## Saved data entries

----

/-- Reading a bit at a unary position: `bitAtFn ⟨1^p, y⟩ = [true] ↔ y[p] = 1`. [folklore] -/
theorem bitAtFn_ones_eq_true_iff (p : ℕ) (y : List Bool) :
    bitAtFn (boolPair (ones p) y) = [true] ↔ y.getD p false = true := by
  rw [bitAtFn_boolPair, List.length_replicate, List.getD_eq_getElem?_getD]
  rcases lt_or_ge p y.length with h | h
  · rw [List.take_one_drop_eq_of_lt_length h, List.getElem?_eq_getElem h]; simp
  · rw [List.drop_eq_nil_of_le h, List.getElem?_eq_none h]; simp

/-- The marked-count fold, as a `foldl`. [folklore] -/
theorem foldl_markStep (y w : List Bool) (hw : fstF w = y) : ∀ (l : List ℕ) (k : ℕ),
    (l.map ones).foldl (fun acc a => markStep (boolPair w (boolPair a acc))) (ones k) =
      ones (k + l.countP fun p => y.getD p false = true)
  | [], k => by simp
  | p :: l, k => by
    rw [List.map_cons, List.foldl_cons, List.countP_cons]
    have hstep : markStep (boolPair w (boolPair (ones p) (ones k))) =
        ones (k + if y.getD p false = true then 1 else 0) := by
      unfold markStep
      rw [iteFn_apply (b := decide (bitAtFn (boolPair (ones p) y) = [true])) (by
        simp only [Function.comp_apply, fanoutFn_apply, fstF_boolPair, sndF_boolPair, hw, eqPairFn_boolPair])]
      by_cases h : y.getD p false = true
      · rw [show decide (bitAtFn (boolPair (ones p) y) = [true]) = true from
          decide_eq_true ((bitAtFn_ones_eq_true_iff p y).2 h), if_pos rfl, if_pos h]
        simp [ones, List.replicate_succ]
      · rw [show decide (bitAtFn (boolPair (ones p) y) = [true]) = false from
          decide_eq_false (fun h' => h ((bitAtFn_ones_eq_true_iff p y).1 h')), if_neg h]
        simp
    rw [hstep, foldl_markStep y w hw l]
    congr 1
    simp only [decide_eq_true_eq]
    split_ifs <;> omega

----

## Work item
The required output is the line holding "decide_eq_true ((bitAtFn_ones_eq_true_iff p" plus every line after it in the data, reproduced exactly.

## Expected output
          decide_eq_true ((bitAtFn_ones_eq_true_iff p y).2 h), if_pos rfl, if_pos h]
        simp [ones, List.replicate_succ]
      · rw [show decide (bitAtFn (boolPair (ones p) y) = [true]) = false from
          decide_eq_false (fun h' => h ((bitAtFn_ones_eq_true_iff p y).1 h')), if_neg h]
        simp
    rw [hstep, foldl_markStep y w hw l]
    congr 1
    simp only [decide_eq_true_eq]
    split_ifs <;> omega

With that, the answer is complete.